--- THE INPUT ---

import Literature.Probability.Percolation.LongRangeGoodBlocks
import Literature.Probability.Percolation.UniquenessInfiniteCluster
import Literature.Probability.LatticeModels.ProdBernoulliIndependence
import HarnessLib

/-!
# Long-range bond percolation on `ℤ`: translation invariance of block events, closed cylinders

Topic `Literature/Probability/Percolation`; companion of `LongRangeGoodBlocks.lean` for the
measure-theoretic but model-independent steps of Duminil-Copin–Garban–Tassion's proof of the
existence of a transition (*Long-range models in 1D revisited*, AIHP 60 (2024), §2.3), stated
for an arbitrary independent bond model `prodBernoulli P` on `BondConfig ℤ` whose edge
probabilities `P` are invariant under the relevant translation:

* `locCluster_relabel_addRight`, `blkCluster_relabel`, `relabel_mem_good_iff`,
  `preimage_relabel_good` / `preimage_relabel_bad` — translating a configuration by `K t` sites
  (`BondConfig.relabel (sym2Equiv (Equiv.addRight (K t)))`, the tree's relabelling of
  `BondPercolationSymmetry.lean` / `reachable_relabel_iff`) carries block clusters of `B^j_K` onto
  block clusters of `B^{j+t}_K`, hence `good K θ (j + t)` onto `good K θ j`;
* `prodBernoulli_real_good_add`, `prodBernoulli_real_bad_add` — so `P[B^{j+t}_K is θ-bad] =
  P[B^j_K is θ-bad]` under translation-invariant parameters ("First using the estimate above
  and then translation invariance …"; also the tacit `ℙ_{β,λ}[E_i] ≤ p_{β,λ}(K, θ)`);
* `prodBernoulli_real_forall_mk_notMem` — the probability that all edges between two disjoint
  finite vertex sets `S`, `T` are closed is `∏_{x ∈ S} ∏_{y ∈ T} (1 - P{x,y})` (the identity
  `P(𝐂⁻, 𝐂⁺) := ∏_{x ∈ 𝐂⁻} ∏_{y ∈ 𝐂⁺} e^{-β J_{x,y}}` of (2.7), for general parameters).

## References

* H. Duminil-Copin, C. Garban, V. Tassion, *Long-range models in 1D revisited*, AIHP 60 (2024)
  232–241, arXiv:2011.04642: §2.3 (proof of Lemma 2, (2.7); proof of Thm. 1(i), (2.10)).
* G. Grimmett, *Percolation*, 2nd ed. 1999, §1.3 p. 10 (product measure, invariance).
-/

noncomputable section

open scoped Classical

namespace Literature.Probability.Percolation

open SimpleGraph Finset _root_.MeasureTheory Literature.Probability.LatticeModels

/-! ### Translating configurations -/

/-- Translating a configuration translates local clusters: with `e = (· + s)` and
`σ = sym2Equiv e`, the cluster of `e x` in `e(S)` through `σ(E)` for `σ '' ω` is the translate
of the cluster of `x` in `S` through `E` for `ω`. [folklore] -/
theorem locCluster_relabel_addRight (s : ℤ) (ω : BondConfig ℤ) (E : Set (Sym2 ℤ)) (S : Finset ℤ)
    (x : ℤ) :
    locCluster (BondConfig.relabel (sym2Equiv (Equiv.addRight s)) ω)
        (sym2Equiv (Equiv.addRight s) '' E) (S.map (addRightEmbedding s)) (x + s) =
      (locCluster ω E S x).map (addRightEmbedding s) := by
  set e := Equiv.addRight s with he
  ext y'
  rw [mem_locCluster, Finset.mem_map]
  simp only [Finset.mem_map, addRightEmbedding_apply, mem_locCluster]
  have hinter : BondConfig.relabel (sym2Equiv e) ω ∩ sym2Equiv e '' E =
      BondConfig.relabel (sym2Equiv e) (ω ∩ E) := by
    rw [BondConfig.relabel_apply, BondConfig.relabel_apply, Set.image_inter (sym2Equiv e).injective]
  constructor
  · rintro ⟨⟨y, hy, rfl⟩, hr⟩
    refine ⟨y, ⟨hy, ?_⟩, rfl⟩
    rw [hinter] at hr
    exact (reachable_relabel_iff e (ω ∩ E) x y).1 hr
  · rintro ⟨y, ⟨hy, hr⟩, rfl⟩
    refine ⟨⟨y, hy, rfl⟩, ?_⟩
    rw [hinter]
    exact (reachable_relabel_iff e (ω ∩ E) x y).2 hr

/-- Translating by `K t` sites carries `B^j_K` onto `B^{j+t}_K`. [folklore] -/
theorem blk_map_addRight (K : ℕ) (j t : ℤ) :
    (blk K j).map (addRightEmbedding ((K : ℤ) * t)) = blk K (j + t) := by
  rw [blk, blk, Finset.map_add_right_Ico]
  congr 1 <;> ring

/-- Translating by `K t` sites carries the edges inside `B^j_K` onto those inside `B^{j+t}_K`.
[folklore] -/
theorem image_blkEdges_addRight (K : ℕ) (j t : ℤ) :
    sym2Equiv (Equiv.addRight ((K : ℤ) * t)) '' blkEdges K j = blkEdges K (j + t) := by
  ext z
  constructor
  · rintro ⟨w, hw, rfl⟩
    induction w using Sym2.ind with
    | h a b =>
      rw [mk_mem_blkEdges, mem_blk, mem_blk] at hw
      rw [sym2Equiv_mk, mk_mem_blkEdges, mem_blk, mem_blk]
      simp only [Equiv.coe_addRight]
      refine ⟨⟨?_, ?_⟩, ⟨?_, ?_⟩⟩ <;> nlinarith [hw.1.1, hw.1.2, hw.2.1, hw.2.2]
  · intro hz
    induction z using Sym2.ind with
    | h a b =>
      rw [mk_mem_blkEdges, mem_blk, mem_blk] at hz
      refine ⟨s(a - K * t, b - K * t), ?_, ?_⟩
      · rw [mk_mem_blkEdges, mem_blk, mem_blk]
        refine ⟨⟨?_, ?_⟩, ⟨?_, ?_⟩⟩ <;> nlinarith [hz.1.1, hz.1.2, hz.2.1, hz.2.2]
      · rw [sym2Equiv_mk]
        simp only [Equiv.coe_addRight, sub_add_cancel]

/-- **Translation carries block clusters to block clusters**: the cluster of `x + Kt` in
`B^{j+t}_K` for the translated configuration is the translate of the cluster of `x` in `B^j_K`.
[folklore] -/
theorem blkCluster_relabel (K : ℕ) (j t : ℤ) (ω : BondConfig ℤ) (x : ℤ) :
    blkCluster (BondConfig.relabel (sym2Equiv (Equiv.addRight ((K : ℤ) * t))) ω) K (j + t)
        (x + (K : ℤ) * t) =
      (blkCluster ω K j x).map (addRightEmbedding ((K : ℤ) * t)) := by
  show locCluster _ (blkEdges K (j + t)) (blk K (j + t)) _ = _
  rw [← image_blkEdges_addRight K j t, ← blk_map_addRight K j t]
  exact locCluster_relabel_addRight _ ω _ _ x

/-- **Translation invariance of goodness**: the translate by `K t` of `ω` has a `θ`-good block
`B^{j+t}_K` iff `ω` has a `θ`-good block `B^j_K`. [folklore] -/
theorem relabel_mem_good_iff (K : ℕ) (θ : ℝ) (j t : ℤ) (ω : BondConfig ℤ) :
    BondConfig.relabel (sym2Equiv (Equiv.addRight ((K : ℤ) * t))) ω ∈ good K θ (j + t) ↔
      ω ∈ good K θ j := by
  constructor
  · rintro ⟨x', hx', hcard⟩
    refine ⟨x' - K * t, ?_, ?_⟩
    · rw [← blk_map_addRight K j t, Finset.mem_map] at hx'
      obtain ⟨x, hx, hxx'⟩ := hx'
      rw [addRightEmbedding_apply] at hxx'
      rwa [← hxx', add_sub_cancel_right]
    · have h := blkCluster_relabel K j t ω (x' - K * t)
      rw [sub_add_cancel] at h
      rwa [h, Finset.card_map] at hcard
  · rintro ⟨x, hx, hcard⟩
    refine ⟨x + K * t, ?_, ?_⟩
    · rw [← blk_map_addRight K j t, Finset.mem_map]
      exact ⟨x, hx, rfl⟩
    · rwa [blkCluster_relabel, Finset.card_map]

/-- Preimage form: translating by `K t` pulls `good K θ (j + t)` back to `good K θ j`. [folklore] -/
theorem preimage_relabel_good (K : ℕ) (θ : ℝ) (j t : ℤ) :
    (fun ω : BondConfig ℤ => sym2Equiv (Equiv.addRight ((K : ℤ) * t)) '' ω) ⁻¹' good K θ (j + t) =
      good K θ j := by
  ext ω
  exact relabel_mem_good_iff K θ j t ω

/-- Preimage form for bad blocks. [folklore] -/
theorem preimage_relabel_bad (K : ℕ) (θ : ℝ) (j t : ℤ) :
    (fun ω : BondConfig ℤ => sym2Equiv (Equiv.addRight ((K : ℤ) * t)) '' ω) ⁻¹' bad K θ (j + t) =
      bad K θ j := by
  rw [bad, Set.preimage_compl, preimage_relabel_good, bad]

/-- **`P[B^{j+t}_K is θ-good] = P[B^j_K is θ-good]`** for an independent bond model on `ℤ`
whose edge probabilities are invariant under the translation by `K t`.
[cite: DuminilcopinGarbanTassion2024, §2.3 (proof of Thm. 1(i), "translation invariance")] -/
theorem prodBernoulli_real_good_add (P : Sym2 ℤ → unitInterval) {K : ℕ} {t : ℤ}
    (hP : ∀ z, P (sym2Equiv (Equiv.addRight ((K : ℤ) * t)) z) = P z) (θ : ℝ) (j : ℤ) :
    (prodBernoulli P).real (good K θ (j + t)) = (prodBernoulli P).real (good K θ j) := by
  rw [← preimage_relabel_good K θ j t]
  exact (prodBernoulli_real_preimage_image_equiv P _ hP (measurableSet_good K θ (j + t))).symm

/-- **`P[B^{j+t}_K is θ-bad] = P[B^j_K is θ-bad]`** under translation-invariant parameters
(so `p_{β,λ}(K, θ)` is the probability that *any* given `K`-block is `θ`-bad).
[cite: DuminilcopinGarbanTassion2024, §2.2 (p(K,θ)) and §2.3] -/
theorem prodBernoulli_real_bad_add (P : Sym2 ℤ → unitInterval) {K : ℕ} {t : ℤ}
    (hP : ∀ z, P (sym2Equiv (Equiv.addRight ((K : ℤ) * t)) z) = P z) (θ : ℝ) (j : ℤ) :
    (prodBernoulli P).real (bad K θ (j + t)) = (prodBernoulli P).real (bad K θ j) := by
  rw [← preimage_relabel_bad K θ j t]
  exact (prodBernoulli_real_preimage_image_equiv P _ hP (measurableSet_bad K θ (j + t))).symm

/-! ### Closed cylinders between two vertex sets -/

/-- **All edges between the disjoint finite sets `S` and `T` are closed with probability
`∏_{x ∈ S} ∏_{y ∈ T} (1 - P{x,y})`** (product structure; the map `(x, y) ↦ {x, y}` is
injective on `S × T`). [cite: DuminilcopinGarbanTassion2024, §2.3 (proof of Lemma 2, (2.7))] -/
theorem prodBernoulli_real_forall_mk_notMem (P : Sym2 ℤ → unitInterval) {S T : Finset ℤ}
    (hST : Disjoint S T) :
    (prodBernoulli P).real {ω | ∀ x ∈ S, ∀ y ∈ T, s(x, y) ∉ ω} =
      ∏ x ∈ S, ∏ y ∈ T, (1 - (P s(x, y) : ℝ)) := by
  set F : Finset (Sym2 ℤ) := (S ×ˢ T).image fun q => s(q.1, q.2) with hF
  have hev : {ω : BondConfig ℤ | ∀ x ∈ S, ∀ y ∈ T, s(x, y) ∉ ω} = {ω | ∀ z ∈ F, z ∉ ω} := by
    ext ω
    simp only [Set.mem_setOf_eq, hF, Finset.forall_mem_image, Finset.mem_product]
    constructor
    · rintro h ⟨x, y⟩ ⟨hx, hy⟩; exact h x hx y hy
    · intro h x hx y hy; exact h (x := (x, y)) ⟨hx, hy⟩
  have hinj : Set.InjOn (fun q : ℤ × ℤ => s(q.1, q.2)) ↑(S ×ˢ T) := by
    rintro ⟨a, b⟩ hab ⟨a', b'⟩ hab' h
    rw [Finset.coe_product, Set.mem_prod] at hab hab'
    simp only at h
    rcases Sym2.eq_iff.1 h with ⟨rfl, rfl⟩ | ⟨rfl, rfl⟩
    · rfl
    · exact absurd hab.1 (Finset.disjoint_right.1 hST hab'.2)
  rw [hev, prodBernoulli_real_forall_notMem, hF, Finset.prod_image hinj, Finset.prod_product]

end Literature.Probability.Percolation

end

---

WORK REQUIRED >> From the entries above, give again exactly the lines running from the line with "a configuration by" to the line with "carries block clusters of"; include both of those lines.

EXERCISE RESPONSE >>
  `preimage_relabel_good` / `preimage_relabel_bad` — translating a configuration by `K t` sites
  (`BondConfig.relabel (sym2Equiv (Equiv.addRight (K t)))`, the tree's relabelling of
  `BondPercolationSymmetry.lean` / `reachable_relabel_iff`) carries block clusters of `B^j_K` onto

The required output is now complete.